Japanese ambiguous heart.

Most of us Japanese people read this novel called "Kokoro"(Kokoro means Heart.) when we are high school students in a japanese class. Our Japanese text books always include this Kokoro. So most of students read and study how our greatest writer was worried in those days. Add to it, this writer, Sohseki is one of the most greatest writer in Japan at the Meiji era. He turned from an English professor to a novelist. At the Meiji era, we japanese decided to accept European culture with changing our own unique life style. So the elite professor like Sohseki was very annoyed between European culture that suddenly come enter to our life and our traditional culture. Yes, most of Sohseki's works are "unfinished" as novel. Kokoro was't finished, either. We can call it this novel is very ambiguous, vague, obscure. Sohseki just presents us complicated, unfathomable, but delicate, deliberate, deep and serious themes in this novel. Presumably this Kokoro was unsuccessful work as novel, however, all sides of our life are not always completely "finished", are they? Sohseki's works are really our precious fortune.

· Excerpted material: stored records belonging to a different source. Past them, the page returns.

import Mathlib
import Literature.Computability.AlgebraicComplexity.LinSubst
import Summits.ValiantsHypothesis.ValiantsHypothesis.Theorems.BorderApolarityFixedWitnessObstructionQPInterp

/-!
# Border apolarity, crux `ToricWitnessObstructionQP` (stmt-ValiantsHypothesis-14753) — line `Sketch`,
# reshape 4: CONTENT GRADING — a space of forms stable under a one-parameter torus `x_i ↦ c^{e_i} x_i`
# (`e : σ → ℤ`) contains the `e`-isotypic components of its elements

Route `ValiantsHypothesis/BorderApolarity`, crux item `stmt-ValiantsHypothesis-14753`, line `Sketch`
(lead c3).  The clean pattern-torus stability (ST) of the residual `stub_noStableNormalFormQP` says
that each initial span `J' k` is stable under `linSubst (diagonal t)` for every `t` with `t = 1` on the
unused variables, rank-one pattern `t_(i,j) t_(k,l) = t_(i,l) t_(k,j)` on the block and character
`t₀₀^{m-n} ∏ t_(i,i) = 1`.  Every INTEGER vector `e` with `e = 0` off the own variables,
`e_(i,j) = a_i + b_j` on the block and `(m - n) e₀₀ + Σ_i (a_i + b_i) = 0` is a cocharacter of that
torus (`t := c ^ e`, `c ≠ 0`), and such cocharacters separate the CONTENTS
(`x₀₀`-degree, row sums, column sums) of the own monomials of any fixed degree.  This file proves the
general fact behind "the initial spans are content-graded":

* `snf_cocharacterComponent_mem`: if a subspace `J` of degree-`k` forms is stable under
  `linSubst (diagonal fun i => c ^ e i)` for all `c ≠ 0` (`e : σ → ℤ`, integer exponents, `zpow`),
  then `J` contains every `e`-isotypic component `weightedHomogeneousComponent e ν f` of every
  `f ∈ J`.  Proof: shift `e` by a constant `K` to a nonnegative weight `e'`; on degree-`k` forms the
  `e'`-substitute is `c ^ (K k)` times the `e`-substitute (so `J` is stable under it as well), the
  `e'`-components are the `e`-components (weights shifted by `K k`), and the `ℕ`-weight interpolation
  `BorderApolarityFixedWitnessObstructionQP.stub_interp` (Vandermonde at the nodes `1, …, N+1`)
  expresses each component through substitutes.
* `snf_patternComponent_mem`: the specialisation to the (ST) clause of the residual, verbatim: for
  every integer pattern vector `e` as above, each `J' k` (`k ≤ m`) contains the `e`-components of its
  elements.  With `e` generic this is the content grading of `J' k` (and, dually, of
  `M_k = (J' k)^⊥`), used throughout the structure theory of stable normal forms.
-/

open MvPolynomial
open scoped BigOperators Matrix
open Literature.Computability.AlgebraicComplexity

-- the mandated summit-side namespace repeats a component by design (single-problem summit)
set_option linter.dupNamespace false

namespace Summit.ValiantsHypothesis.ValiantsHypothesis.Theorems.BorderApolarityToricWitnessObstructionQP

section General

variable {σ : Type*} [Fintype σ] [DecidableEq σ]

omit [Fintype σ] [DecidableEq σ] in
/-- Integer weights differ from their shift by `K` by `K · degree` on every monomial:
`weight (e + K) d = weight e d + K * |d|`. [folklore] -/
theorem snfcg_weight_shift (e : σ → ℤ) (K : ℤ) (d : σ →₀ ℕ) :
    Finsupp.weight (fun i => e i + K) d = Finsupp.weight e d + K * (Finsupp.weight (1 : σ → ℕ) d : ℕ) := by
  simp only [Finsupp.weight_apply, Pi.one_apply, smul_eq_mul, mul_one, nsmul_eq_mul]
  rw [Finsupp.sum, Finsupp.sum, Finsupp.sum, Nat.cast_sum, Finset.mul_sum, ← Finset.sum_add_distrib]
  refine Finset.sum_congr rfl fun i _ => ?_
  ring

omit [Fintype σ] [DecidableEq σ] in
/-- `c ^ (Σ f) = ∏ c ^ f` for integer exponents and `c ≠ 0`. [folklore] -/
theorem snfcg_zpow_sum {ι : Type*} (s : Finset ι) (g : ι → ℤ) {c : ℂ} (hc : c ≠ 0) :
    c ^ (∑ i ∈ s, g i) = ∏ i ∈ s, c ^ (g i) := by
  classical
  induction s using Finset.induction_on with
  | empty => simp
  | insert a s ha ih => rw [Finset.sum_insert ha, Finset.prod_insert ha, zpow_add₀ hc, ih]

/-- The torus substitute with integer exponents scales the coefficient of `x^d` by `c ^ weight e d`.
[folklore] -/
theorem snfcg_coeff_linSubst_diagonal_zpow (e : σ → ℤ) {c : ℂ} (hc : c ≠ 0) (f : MvPolynomial σ ℂ)
    (d : σ →₀ ℕ) :
    coeff d (linSubst σ ℂ (Matrix.diagonal fun i => c ^ (e i)) f) = c ^ (Finsupp.weight e d) * coeff d f := by
  rw [BorderApolarityFixedWitnessObstructionQP.coeff_linSubst_diagonal]
  congr 1
  rw [Finsupp.weight_apply, Finsupp.prod, Finsupp.sum, snfcg_zpow_sum _ _ hc]
  refine Finset.prod_congr rfl fun i _ => ?_
  rw [nsmul_eq_mul, ← zpow_natCast, ← zpow_mul, mul_comm]

/-- On a form of degree `k`, shifting the integer exponents by `K` multiplies the torus substitute by
`c ^ (K k)`. [folklore] -/
theorem snfcg_linSubst_shift (e : σ → ℤ) (K : ℤ) {c : ℂ} (hc : c ≠ 0) {f : MvPolynomial σ ℂ} {k : ℕ}
    (hf : f.IsHomogeneous k) :
    linSubst σ ℂ (Matrix.diagonal fun i => c ^ (e i + K)) f =
      c ^ (K * k) • linSubst σ ℂ (Matrix.diagonal fun i => c ^ (e i)) f := by
  ext d
  rw [coeff_smul, snfcg_coeff_linSubst_diagonal_zpow _ hc, snfcg_coeff_linSubst_diagonal_zpow _ hc,
    smul_eq_mul]
  by_cases hd : coeff d f = 0
  · rw [hd, mul_zero, mul_zero, mul_zero]
  · have hdeg : (Finsupp.weight (1 : σ → ℕ) d : ℕ) = k := hf hd
    rw [snfcg_weight_shift, hdeg, zpow_add₀ hc, ← mul_assoc, mul_comm (c ^ Finsupp.weight e d)]

omit [Fintype σ] [DecidableEq σ] in
/-- Components for shifted weights: on a form of degree `k`, the `(e + K)`-component of weight
`ν + K k` is the `e`-component of weight `ν`. [folklore] -/
theorem snfcg_component_shift (e : σ → ℤ) (K ν : ℤ) {f : MvPolynomial σ ℂ} {k : ℕ}
    (hf : f.IsHomogeneous k) :
    weightedHomogeneousComponent (fun i => e i + K) (ν + K * k) f = weightedHomogeneousComponent e ν f := by
  ext d
  rw [coeff_weightedHomogeneousComponent, coeff_weightedHomogeneousComponent]
  by_cases hd : coeff d f = 0
  · simp [hd]
  · have hdeg : (Finsupp.weight (1 : σ → ℕ) d : ℕ) = k := hf hd
    rw [snfcg_weight_shift, hdeg]
    by_cases h : Finsupp.weight e d = ν
    · rw [if_pos (by rw [h]), if_pos h]
    · rw [if_neg (fun h' => h (by linarith)), if_neg h]

omit [Fintype σ] [DecidableEq σ] in
/-- An integer weight with nonnegative values is the cast of a natural weight, and the integer
`weightedHomogeneousComponent` is the natural one. [folklore] -/
theorem snfcg_component_toNat (e : σ → ℤ) (he : ∀ i, 0 ≤ e i) (r : ℕ) (f : MvPolynomial σ ℂ) :
    weightedHomogeneousComponent e (r : ℤ) f =
      weightedHomogeneousComponent (fun i => (e i).toNat) r f := by
  have hcast : ∀ d : σ →₀ ℕ, Finsupp.weight e d = ((Finsupp.weight (fun i => (e i).toNat) d : ℕ) : ℤ) := by
    intro d
    simp only [Finsupp.weight_apply, nsmul_eq_mul, smul_eq_mul]
    rw [Finsupp.sum, Finsupp.sum, Nat.cast_sum]
    refine Finset.sum_congr rfl fun i _ => ?_
    push_cast
    rw [Int.toNat_of_nonneg (he i)]
  ext d
  rw [coeff_weightedHomogeneousComponent, coeff_weightedHomogeneousComponent, hcast d]
  by_cases h : Finsupp.weight (fun i => (e i).toNat) d = r
  · rw [if_pos (by rw [h]), if_pos h]
  · rw [if_neg (fun h' => h (by exact_mod_cast h')), if_neg h]

omit [Fintype σ] in
/-- The natural-exponent torus substitute of a nonnegative integer weight is the integer one.
[folklore] -/
theorem snfcg_diagonal_toNat (e : σ → ℤ) (he : ∀ i, 0 ≤ e i) (c : ℂ) :
    (Matrix.diagonal fun i => c ^ ((e i).toNat)) = Matrix.diagonal fun i => c ^ (e i) := by
  congr 1
  funext i
  rw [← zpow_natCast, Int.toNat_of_nonneg (he i)]

/-- **Isotypic components from one-parameter torus stability (integer exponents).**  If a subspace
`J` of degree-`k` forms is stable under `linSubst (diagonal fun i => c ^ e i)` for every `c ≠ 0`
(`e : σ → ℤ`), then `J` contains every `e`-isotypic component of each of its elements. [folklore] -/
theorem snf_cocharacterComponent_mem : ∀ {σ : Type} [Fintype σ] [DecidableEq σ]
    (J : Submodule ℂ (MvPolynomial σ ℂ)) (k : ℕ),
    J ≤ MvPolynomial.homogeneousSubmodule σ ℂ k →
    ∀ e : σ → ℤ,
    (∀ c : ℂ, c ≠ 0 → ∀ f ∈ J, linSubst σ ℂ (Matrix.diagonal fun i => c ^ (e i)) f ∈ J) →
    ∀ f ∈ J, ∀ ν : ℤ, weightedHomogeneousComponent e ν f ∈ J := by
  intro σ _ _ J k hJ e hstab f hf ν
  have hfh : f.IsHomogeneous k := (MvPolynomial.mem_homogeneousSubmodule k f).1 (hJ hf)
  -- shift to a nonnegative weight `e' = e + K`
  obtain ⟨K, hK⟩ : ∃ K : ℤ, ∀ i, 0 ≤ e i + K := by
    refine ⟨∑ i, |e i|, fun i => ?_⟩
    have h1 : |e i| ≤ ∑ j, |e j| := Finset.single_le_sum (f := fun j => |e j|) (fun j _ => abs_nonneg _)
      (Finset.mem_univ i)
    have h2 : -e i ≤ |e i| := neg_le_abs (e i)
    linarith
  set e' : σ → ℤ := fun i => e i + K with he'
  -- stability under the shifted substitutes
  have hstab' : ∀ c : ℂ, c ≠ 0 → ∀ g ∈ J,
      linSubst σ ℂ (Matrix.diagonal fun i => c ^ ((e' i).toNat)) g ∈ J := by
    intro c hc g hg
    have hgh : g.IsHomogeneous k := (MvPolynomial.mem_homogeneousSubmodule k g).1 (hJ hg)
    rw [snfcg_diagonal_toNat e' hK c]
    show linSubst σ ℂ (Matrix.diagonal fun i => c ^ (e i + K)) g ∈ J
    rw [snfcg_linSubst_shift e K hc hgh]
    exact J.smul_mem _ (hstab c hc g hg)
  -- the `e`-component of weight `ν` is the `e'`-component of weight `ν + K k`
  rw [← snfcg_component_shift e K ν hfh]
  by_cases hneg : ν + K * k < 0
  · -- no monomial of degree `k` has negative `e'`-weight: the component vanishes
    have h0 : weightedHomogeneousComponent (fun i => e i + K) (ν + K * k) f = 0 := by
      ext d
      rw [coeff_weightedHomogeneousComponent, coeff_zero]
      by_cases hd : coeff d f = 0
      · simp [hd]
      · rw [if_neg]
        intro h
        have hnn : 0 ≤ Finsupp.weight (fun i => e i + K) d := by
          simp only [Finsupp.weight_apply, nsmul_eq_mul]
          rw [Finsupp.sum]
          exact Finset.sum_nonneg fun i _ => mul_nonneg (Int.natCast_nonneg _) (hK i)
        rw [h] at hnn
        exact absurd hnn (not_le.2 hneg)
    rw [h0]
    exact J.zero_mem
  · -- interpolate with the natural weight `e'.toNat`
    obtain ⟨r, hr⟩ : ∃ r : ℕ, (r : ℤ) = ν + K * k := ⟨(ν + K * k).toNat, Int.toNat_of_nonneg (not_lt.1 hneg)⟩
    rw [← hr]
    show weightedHomogeneousComponent e' (r : ℤ) f ∈ J
    rw [snfcg_component_toNat e' hK r f]
    obtain ⟨a, ha⟩ := BorderApolarityFixedWitnessObstructionQP.stub_interp σ (fun i => (e' i).toNat)
      (f.support.sup fun d => Finsupp.weight (fun i => (e' i).toNat) d) r f
      (fun d hd => Finset.le_sup (f := fun d => Finsupp.weight (fun i => (e' i).toNat) d) hd)
    rw [ha]
    refine J.sum_mem fun j _ => J.smul_mem _ ?_
    exact hstab' _ (Nat.cast_add_one_ne_zero _) f hf

end General

/-! ## Specialisation to the residual's pattern torus -/

/-- **Content grading of the initial spans (lead c3).**  Let `J'` satisfy the clean pattern-torus
clause (ST) of `stub_noStableNormalFormQP` and let each `J' k` (`k ≤ m`) be a subspace of degree-`k`
forms.  Then for every INTEGER pattern vector `e` — `e = 0` on the unused variables,
`e (i,j) + e (k,l) = e (i,l) + e (k,j)` on the block and `(m - n) • e (0,0) + Σ_{i ≥ m-n} e (i,i) = 0` —
each `J' k` contains the `e`-isotypic components of its elements (the substitutes `c ^ e`, `c ≠ 0`, are
elements of the clean pattern torus).  Choosing `e` generic separates all contents
(`x₀₀`-degree, row sums, column sums) of the own monomials of degree `k`, so every `J' k` is
CONTENT-GRADED. [folklore] -/
theorem snf_patternComponent_mem : ∀ (n m : ℕ) [NeZero m]
    (J' : ℕ → Submodule ℂ (MvPolynomial (Fin m × Fin m) ℂ)),
    (∀ k ≤ m, J' k ≤ MvPolynomial.homogeneousSubmodule (Fin m × Fin m) ℂ k) →
    (∀ t : Fin m × Fin m → ℂ, (∀ i, t i ≠ 0) →
      (∀ z : Fin m × Fin m, ¬ (((m - n ≤ (z.1 : ℕ) ∧ m - n ≤ (z.2 : ℕ)) ∨ z = (0, 0))) → t z = 1) →
      (∀ i k j l : Fin m, m - n ≤ (i : ℕ) → m - n ≤ (k : ℕ) → m - n ≤ (j : ℕ) → m - n ≤ (l : ℕ) →
        t (i, j) * t (k, l) = t (i, l) * t (k, j)) →
      t (0, 0) ^ (m - n) * ∏ i ∈ Finset.univ.filter (fun i : Fin m => m - n ≤ (i : ℕ)), t (i, i) = 1 →
      ∀ k ≤ m, ∀ D ∈ J' k, linSubst (Fin m × Fin m) ℂ (Matrix.diagonal t) D ∈ J' k) →
    ∀ e : Fin m × Fin m → ℤ,
      (∀ z : Fin m × Fin m, ¬ (((m - n ≤ (z.1 : ℕ) ∧ m - n ≤ (z.2 : ℕ)) ∨ z = (0, 0))) → e z = 0) →
      (∀ i k j l : Fin m, m - n ≤ (i : ℕ) → m - n ≤ (k : ℕ) → m - n ≤ (j : ℕ) → m - n ≤ (l : ℕ) →
        e (i, j) + e (k, l) = e (i, l) + e (k, j)) →
      ((m - n : ℕ) : ℤ) * e (0, 0) + ∑ i ∈ Finset.univ.filter (fun i : Fin m => m - n ≤ (i : ℕ)), e (i, i) = 0 →
      ∀ k ≤ m, ∀ D ∈ J' k, ∀ ν : ℤ, weightedHomogeneousComponent e ν D ∈ J' k := by
  intro n m _ J' hJ hST e he0 hadd hchar k hk D hD ν
  refine snf_cocharacterComponent_mem (J' k) k (hJ k hk) e ?_ D hD ν
  intro c hc f hf
  refine hST (fun i => c ^ (e i)) (fun i => zpow_ne_zero _ hc) ?_ ?_ ?_ k hk f hf
  · intro z hz
    show c ^ (e z) = 1
    rw [he0 z hz, zpow_zero]
  · intro i k' j l hi hk' hj hl
    show c ^ e (i, j) * c ^ e (k', l) = c ^ e (i, l) * c ^ e (k', j)
    rw [← zpow_add₀ hc, ← zpow_add₀ hc, hadd i k' j l hi hk' hj hl]
  · show (c ^ e (0, 0)) ^ (m - n) * ∏ i ∈ Finset.univ.filter (fun i : Fin m => m - n ≤ (i : ℕ)), c ^ e (i, i) = 1
    rw [← zpow_natCast, ← zpow_mul, ← snfcg_zpow_sum _ _ hc, ← zpow_add₀ hc, mul_comm, hchar, zpow_zero]

end Summit.ValiantsHypothesis.ValiantsHypothesis.Theorems.BorderApolarityToricWitnessObstructionQP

An exquisite study of loneliness

The subject matter of this charming Japanese novel by one of the dozen or so greatest writers of the 20th century, is the loneliness spanning two generations of Japanese men. A story within a story, it begins with an exposition of the profound influence one man, Sensei, has on a young friend (the narrator) and in particular, the devastating consequences that Sensei's cataclysmic decision has on the narrator's life. Later in the book we hear Sensei's own story in which he describes the devastating consequences had on his own life by a cataclysmic decision made by one of the people he valued most. The book is deceptively simple but floods with lyrical beauty. It is a book that lives on in your mind for a long time, and taps into the inevitable feeling that we all have from time to time that we are alone, swallowed by the "silence of the whirlpool". Awesome. Read it and never regret it.